*What the exercise asks*: Only the lines below between the ones containing "the single joint" and "every cutoff and", inclusive, are to be reproduced, each exactly as it stands.

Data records

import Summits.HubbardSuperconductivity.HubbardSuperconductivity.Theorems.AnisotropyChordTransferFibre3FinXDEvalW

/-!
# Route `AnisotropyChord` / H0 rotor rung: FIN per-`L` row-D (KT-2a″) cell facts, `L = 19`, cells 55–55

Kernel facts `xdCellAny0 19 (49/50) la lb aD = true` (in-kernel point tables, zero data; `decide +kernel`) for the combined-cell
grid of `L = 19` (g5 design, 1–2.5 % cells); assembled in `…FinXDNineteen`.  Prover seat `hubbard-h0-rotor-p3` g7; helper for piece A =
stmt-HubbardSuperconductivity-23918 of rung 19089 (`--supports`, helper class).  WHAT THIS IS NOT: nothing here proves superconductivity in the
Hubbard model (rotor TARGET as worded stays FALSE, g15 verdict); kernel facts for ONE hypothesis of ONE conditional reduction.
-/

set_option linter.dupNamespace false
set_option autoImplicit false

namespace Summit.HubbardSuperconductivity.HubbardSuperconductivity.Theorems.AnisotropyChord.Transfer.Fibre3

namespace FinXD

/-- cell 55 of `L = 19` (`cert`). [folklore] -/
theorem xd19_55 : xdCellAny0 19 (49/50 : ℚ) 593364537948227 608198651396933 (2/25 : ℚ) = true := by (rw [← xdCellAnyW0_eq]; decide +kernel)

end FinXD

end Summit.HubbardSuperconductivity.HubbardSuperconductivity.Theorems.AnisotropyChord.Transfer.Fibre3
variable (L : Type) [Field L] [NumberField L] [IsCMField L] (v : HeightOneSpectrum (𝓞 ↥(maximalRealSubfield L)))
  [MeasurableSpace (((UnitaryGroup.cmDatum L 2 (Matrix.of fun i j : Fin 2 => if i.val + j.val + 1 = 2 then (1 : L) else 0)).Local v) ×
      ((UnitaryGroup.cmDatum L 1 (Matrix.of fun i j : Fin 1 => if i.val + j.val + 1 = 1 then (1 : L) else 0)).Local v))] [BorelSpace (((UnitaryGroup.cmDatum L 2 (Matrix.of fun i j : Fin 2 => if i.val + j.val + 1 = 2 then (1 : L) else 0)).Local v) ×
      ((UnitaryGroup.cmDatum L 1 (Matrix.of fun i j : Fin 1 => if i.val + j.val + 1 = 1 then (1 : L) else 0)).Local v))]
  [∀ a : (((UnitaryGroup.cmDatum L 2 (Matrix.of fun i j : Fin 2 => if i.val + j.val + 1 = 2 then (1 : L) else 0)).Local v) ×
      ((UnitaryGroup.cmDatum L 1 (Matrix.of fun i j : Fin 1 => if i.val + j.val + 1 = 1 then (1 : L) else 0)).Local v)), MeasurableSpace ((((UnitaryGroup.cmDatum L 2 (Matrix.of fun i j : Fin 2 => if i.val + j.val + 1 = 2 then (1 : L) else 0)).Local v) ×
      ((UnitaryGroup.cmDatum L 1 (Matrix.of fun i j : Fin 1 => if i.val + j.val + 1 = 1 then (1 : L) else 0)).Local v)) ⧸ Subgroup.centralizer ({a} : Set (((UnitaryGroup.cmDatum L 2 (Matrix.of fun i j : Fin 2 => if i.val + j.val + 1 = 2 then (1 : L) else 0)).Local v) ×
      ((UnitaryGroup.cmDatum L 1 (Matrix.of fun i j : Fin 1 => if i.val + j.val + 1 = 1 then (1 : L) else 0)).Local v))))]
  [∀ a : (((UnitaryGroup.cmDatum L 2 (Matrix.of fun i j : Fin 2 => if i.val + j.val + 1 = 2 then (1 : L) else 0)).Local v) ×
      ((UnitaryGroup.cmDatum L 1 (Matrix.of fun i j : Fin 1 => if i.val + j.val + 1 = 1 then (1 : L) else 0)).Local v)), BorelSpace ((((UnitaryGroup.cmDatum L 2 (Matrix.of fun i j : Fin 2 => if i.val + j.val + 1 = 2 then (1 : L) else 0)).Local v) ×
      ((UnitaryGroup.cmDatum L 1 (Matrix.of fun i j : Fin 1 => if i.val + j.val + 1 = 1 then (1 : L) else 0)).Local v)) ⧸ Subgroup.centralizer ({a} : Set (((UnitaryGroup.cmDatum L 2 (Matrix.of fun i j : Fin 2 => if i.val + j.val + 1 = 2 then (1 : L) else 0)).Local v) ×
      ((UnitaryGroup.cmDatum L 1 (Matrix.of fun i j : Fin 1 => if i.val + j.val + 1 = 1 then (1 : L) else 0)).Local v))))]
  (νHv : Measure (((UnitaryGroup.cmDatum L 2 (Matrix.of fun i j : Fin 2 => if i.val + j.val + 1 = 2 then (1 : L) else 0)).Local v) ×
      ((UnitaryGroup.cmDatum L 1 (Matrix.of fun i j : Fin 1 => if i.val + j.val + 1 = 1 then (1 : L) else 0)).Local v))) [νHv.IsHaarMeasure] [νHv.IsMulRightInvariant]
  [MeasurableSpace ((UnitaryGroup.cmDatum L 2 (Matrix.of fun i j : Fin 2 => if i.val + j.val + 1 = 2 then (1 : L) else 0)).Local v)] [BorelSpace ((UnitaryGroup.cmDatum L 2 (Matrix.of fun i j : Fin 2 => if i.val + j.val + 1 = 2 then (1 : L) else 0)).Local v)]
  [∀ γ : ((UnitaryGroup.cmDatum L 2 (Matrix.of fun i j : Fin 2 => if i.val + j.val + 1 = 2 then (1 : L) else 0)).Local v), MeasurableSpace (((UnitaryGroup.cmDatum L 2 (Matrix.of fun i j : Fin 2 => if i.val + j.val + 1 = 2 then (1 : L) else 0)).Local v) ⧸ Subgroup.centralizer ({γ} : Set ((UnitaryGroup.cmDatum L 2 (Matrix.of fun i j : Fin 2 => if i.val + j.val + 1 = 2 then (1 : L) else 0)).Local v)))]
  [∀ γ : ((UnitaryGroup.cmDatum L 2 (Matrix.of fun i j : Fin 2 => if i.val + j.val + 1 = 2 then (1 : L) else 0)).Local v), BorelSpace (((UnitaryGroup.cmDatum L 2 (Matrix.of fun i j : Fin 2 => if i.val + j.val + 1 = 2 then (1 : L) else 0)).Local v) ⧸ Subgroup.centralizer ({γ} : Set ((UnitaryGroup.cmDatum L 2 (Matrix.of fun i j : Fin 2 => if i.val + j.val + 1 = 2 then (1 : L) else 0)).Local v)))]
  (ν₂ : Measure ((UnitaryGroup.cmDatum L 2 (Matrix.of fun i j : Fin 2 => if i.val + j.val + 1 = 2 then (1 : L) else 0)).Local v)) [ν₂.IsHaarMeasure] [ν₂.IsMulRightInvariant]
* * *
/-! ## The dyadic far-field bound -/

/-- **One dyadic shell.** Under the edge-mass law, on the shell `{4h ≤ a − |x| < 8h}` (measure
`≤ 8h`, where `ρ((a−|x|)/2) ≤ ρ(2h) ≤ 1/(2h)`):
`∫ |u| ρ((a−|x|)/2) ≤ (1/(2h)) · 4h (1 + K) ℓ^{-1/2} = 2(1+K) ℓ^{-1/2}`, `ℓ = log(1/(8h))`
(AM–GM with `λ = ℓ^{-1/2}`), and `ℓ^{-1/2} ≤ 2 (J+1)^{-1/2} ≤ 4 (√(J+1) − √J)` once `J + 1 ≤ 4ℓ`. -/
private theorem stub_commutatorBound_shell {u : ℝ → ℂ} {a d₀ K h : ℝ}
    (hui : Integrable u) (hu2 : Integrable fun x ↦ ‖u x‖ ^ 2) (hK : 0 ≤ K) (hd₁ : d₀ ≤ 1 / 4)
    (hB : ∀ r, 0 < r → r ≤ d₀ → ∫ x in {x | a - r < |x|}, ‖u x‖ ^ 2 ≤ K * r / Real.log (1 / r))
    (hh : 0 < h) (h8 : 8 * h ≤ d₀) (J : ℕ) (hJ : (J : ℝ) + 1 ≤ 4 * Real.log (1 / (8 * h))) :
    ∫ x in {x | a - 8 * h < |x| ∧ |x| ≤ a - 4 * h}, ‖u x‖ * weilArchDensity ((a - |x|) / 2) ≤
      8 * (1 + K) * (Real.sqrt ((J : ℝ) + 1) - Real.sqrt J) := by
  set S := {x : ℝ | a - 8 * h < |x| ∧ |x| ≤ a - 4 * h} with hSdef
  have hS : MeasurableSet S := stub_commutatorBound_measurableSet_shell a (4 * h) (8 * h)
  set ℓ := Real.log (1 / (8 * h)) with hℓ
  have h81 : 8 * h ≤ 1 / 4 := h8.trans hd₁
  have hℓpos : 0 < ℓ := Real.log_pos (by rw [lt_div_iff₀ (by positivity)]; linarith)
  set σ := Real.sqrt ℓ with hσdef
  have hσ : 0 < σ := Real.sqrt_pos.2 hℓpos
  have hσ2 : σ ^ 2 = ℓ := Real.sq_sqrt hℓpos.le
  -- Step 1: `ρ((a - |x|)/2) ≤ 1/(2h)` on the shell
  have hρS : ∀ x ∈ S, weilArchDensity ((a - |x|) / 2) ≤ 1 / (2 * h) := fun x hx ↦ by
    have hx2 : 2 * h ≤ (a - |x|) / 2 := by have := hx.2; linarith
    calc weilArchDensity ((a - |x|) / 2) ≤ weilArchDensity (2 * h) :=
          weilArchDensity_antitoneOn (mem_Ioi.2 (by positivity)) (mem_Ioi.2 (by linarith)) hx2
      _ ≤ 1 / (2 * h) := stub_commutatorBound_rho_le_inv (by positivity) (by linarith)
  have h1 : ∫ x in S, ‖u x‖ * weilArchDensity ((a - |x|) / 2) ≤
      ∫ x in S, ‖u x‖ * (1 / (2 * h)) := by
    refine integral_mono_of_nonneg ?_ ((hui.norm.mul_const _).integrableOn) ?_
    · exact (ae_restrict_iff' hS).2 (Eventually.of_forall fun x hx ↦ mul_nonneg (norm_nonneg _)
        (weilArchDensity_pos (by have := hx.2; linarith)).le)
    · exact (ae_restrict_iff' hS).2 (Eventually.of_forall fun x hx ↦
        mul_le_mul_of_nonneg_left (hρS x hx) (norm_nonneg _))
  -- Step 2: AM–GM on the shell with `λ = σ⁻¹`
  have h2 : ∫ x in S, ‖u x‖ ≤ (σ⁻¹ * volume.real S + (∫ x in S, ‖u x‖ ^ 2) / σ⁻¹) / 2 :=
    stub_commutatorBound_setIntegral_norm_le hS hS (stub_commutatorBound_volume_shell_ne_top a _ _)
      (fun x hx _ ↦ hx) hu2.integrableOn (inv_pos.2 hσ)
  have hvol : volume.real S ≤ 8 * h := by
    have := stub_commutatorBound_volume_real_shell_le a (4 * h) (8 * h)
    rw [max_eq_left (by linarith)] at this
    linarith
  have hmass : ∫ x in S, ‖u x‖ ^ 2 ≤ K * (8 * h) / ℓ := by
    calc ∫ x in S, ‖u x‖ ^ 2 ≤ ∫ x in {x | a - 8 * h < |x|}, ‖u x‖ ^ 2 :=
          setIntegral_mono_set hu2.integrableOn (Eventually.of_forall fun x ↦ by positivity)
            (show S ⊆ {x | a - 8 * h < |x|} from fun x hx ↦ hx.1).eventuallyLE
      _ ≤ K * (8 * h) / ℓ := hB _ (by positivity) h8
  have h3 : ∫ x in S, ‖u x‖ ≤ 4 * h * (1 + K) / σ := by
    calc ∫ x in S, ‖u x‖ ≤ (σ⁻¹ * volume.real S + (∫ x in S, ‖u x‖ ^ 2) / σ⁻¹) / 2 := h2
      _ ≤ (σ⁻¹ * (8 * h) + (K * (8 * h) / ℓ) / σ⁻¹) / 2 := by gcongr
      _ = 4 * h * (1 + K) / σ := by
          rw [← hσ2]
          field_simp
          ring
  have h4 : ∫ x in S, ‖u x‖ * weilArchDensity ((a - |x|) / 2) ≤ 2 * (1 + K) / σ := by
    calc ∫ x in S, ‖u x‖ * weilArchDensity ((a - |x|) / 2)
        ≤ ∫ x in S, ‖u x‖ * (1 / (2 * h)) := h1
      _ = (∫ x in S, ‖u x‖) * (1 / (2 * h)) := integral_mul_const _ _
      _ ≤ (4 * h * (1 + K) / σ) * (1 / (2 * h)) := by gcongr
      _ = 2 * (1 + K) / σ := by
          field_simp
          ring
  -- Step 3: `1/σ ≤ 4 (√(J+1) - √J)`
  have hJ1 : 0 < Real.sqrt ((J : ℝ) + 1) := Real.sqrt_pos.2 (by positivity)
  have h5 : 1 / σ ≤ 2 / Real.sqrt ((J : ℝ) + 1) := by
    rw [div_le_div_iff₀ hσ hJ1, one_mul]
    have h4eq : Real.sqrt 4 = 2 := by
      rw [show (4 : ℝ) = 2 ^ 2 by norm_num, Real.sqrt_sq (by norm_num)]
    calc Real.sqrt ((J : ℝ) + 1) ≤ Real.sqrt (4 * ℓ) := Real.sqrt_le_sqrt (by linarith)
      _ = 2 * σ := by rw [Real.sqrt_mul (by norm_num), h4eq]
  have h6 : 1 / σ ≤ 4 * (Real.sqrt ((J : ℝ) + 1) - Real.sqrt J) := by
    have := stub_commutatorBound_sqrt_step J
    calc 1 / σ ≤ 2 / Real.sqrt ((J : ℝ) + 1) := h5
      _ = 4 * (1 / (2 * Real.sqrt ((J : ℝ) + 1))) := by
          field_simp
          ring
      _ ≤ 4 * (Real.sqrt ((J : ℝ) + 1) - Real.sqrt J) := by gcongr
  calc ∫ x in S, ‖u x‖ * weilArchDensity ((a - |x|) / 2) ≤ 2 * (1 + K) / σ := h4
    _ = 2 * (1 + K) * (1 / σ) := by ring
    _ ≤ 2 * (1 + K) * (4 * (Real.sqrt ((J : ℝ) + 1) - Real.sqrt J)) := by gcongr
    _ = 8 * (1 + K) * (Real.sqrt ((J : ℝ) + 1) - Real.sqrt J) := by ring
--
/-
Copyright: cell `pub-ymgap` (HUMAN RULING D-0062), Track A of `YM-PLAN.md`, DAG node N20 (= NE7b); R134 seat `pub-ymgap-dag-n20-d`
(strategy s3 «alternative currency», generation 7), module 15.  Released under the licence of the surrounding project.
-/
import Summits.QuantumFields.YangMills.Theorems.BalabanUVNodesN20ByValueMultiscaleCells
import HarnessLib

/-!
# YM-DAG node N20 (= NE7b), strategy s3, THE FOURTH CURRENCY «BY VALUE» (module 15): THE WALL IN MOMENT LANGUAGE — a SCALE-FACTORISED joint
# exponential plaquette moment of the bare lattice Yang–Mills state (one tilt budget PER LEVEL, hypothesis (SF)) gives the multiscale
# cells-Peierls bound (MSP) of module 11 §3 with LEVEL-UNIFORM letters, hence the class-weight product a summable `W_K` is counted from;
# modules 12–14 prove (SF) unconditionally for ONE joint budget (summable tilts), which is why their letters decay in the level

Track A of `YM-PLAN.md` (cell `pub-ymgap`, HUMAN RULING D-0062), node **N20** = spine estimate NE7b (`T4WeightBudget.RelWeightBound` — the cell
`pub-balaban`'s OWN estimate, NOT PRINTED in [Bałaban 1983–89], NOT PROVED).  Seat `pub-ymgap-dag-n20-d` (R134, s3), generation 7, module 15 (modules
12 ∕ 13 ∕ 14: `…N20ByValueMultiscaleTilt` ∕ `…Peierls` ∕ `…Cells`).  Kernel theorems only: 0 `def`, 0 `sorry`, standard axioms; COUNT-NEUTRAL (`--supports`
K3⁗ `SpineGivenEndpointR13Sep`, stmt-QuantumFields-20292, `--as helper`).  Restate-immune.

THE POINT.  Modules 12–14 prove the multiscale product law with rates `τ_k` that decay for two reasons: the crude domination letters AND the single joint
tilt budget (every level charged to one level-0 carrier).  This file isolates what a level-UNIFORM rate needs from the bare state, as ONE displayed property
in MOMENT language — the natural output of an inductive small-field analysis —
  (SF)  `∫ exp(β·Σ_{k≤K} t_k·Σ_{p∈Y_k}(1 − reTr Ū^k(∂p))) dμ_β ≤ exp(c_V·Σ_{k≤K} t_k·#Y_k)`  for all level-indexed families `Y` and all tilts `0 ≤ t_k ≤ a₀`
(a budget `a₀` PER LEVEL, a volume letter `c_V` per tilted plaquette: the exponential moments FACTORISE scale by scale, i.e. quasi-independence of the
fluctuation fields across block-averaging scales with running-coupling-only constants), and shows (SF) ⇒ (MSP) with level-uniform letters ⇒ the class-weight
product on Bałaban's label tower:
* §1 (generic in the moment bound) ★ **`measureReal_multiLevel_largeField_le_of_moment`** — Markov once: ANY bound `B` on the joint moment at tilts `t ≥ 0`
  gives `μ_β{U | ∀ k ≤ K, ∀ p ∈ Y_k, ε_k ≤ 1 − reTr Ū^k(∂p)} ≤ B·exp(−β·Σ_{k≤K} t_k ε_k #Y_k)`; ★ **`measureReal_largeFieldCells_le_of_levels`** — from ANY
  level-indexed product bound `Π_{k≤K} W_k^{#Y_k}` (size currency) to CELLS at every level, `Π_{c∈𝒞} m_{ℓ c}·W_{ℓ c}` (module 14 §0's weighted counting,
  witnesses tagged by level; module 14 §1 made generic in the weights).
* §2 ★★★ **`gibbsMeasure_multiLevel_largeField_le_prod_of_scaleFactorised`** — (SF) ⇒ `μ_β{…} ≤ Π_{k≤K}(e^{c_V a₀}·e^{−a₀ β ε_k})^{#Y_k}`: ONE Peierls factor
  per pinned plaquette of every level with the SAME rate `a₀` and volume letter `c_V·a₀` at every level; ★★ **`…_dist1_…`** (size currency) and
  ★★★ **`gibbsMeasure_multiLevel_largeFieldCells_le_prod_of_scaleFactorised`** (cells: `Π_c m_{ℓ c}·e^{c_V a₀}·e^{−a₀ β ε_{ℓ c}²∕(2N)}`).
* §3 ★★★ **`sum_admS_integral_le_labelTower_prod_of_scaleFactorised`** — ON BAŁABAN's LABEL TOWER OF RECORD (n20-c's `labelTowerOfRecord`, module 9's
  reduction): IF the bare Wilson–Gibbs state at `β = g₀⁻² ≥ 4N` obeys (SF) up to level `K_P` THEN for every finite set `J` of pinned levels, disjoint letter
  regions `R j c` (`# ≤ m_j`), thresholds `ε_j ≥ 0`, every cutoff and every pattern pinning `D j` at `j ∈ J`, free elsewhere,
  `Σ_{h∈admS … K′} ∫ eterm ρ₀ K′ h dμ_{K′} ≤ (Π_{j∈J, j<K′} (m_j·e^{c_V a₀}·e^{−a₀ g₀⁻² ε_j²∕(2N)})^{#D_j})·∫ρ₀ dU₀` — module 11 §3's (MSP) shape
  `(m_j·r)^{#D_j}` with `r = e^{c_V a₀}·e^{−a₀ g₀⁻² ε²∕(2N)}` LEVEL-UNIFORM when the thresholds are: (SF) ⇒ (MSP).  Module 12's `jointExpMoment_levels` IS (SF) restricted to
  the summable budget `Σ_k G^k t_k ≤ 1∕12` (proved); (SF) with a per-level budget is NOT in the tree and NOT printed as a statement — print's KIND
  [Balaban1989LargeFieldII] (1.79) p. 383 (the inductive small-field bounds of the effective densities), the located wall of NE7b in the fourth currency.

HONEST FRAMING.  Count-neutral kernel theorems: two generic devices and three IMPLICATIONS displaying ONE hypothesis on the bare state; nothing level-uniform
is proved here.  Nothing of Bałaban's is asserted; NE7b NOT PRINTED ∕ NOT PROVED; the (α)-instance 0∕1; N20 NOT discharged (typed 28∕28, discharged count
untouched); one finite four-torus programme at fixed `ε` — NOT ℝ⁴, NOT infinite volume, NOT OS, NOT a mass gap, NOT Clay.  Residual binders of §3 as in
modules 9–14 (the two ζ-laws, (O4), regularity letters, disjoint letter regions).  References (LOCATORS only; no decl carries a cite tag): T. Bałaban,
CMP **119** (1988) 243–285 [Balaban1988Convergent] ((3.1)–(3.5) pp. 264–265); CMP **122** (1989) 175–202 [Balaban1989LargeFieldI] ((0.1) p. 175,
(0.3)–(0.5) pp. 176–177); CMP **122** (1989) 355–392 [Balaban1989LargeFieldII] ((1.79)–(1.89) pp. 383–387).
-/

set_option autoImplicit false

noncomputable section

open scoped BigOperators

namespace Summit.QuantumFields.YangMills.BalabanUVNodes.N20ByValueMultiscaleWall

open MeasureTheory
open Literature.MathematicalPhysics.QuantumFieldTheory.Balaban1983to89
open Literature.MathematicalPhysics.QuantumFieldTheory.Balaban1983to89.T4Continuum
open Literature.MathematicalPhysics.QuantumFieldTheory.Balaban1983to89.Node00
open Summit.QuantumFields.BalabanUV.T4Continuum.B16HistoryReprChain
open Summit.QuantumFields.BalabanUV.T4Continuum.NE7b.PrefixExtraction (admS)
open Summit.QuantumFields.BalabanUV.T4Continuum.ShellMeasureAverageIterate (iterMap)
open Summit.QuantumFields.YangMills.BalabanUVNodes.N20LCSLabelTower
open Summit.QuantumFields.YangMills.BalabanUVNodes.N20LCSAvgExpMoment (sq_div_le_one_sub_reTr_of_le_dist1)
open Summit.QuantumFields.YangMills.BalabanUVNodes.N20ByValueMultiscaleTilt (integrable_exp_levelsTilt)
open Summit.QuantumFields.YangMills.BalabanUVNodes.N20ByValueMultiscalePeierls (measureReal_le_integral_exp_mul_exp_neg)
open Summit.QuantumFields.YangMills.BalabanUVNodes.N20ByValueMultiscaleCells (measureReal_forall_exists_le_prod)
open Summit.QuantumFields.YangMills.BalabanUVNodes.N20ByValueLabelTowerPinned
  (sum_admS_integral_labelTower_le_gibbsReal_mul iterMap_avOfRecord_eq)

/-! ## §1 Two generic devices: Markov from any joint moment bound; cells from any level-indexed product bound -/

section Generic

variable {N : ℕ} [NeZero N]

*Output for this exercise*:
THE POINT.  Modules 12–14 prove the multiscale product law with rates `τ_k` that decay for two reasons: the crude domination letters AND the single joint
tilt budget (every level charged to one level-0 carrier).  This file isolates what a level-UNIFORM rate needs from the bare state, as ONE displayed property
in MOMENT language — the natural output of an inductive small-field analysis —
  (SF)  `∫ exp(β·Σ_{k≤K} t_k·Σ_{p∈Y_k}(1 − reTr Ū^k(∂p))) dμ_β ≤ exp(c_V·Σ_{k≤K} t_k·#Y_k)`  for all level-indexed families `Y` and all tilts `0 ≤ t_k ≤ a₀`
(a budget `a₀` PER LEVEL, a volume letter `c_V` per tilted plaquette: the exponential moments FACTORISE scale by scale, i.e. quasi-independence of the
fluctuation fields across block-averaging scales with running-coupling-only constants), and shows (SF) ⇒ (MSP) with level-uniform letters ⇒ the class-weight
product on Bałaban's label tower:
* §1 (generic in the moment bound) ★ **`measureReal_multiLevel_largeField_le_of_moment`** — Markov once: ANY bound `B` on the joint moment at tilts `t ≥ 0`
  gives `μ_β{U | ∀ k ≤ K, ∀ p ∈ Y_k, ε_k ≤ 1 − reTr Ū^k(∂p)} ≤ B·exp(−β·Σ_{k≤K} t_k ε_k #Y_k)`; ★ **`measureReal_largeFieldCells_le_of_levels`** — from ANY
  level-indexed product bound `Π_{k≤K} W_k^{#Y_k}` (size currency) to CELLS at every level, `Π_{c∈𝒞} m_{ℓ c}·W_{ℓ c}` (module 14 §0's weighted counting,
  witnesses tagged by level; module 14 §1 made generic in the weights).
* §2 ★★★ **`gibbsMeasure_multiLevel_largeField_le_prod_of_scaleFactorised`** — (SF) ⇒ `μ_β{…} ≤ Π_{k≤K}(e^{c_V a₀}·e^{−a₀ β ε_k})^{#Y_k}`: ONE Peierls factor
  per pinned plaquette of every level with the SAME rate `a₀` and volume letter `c_V·a₀` at every level; ★★ **`…_dist1_…`** (size currency) and
  ★★★ **`gibbsMeasure_multiLevel_largeFieldCells_le_prod_of_scaleFactorised`** (cells: `Π_c m_{ℓ c}·e^{c_V a₀}·e^{−a₀ β ε_{ℓ c}²∕(2N)}`).
* §3 ★★★ **`sum_admS_integral_le_labelTower_prod_of_scaleFactorised`** — ON BAŁABAN's LABEL TOWER OF RECORD (n20-c's `labelTowerOfRecord`, module 9's
  reduction): IF the bare Wilson–Gibbs state at `β = g₀⁻² ≥ 4N` obeys (SF) up to level `K_P` THEN for every finite set `J` of pinned levels, disjoint letter
  regions `R j c` (`# ≤ m_j`), thresholds `ε_j ≥ 0`, every cutoff and every pattern pinning `D j` at `j ∈ J`, free elsewhere,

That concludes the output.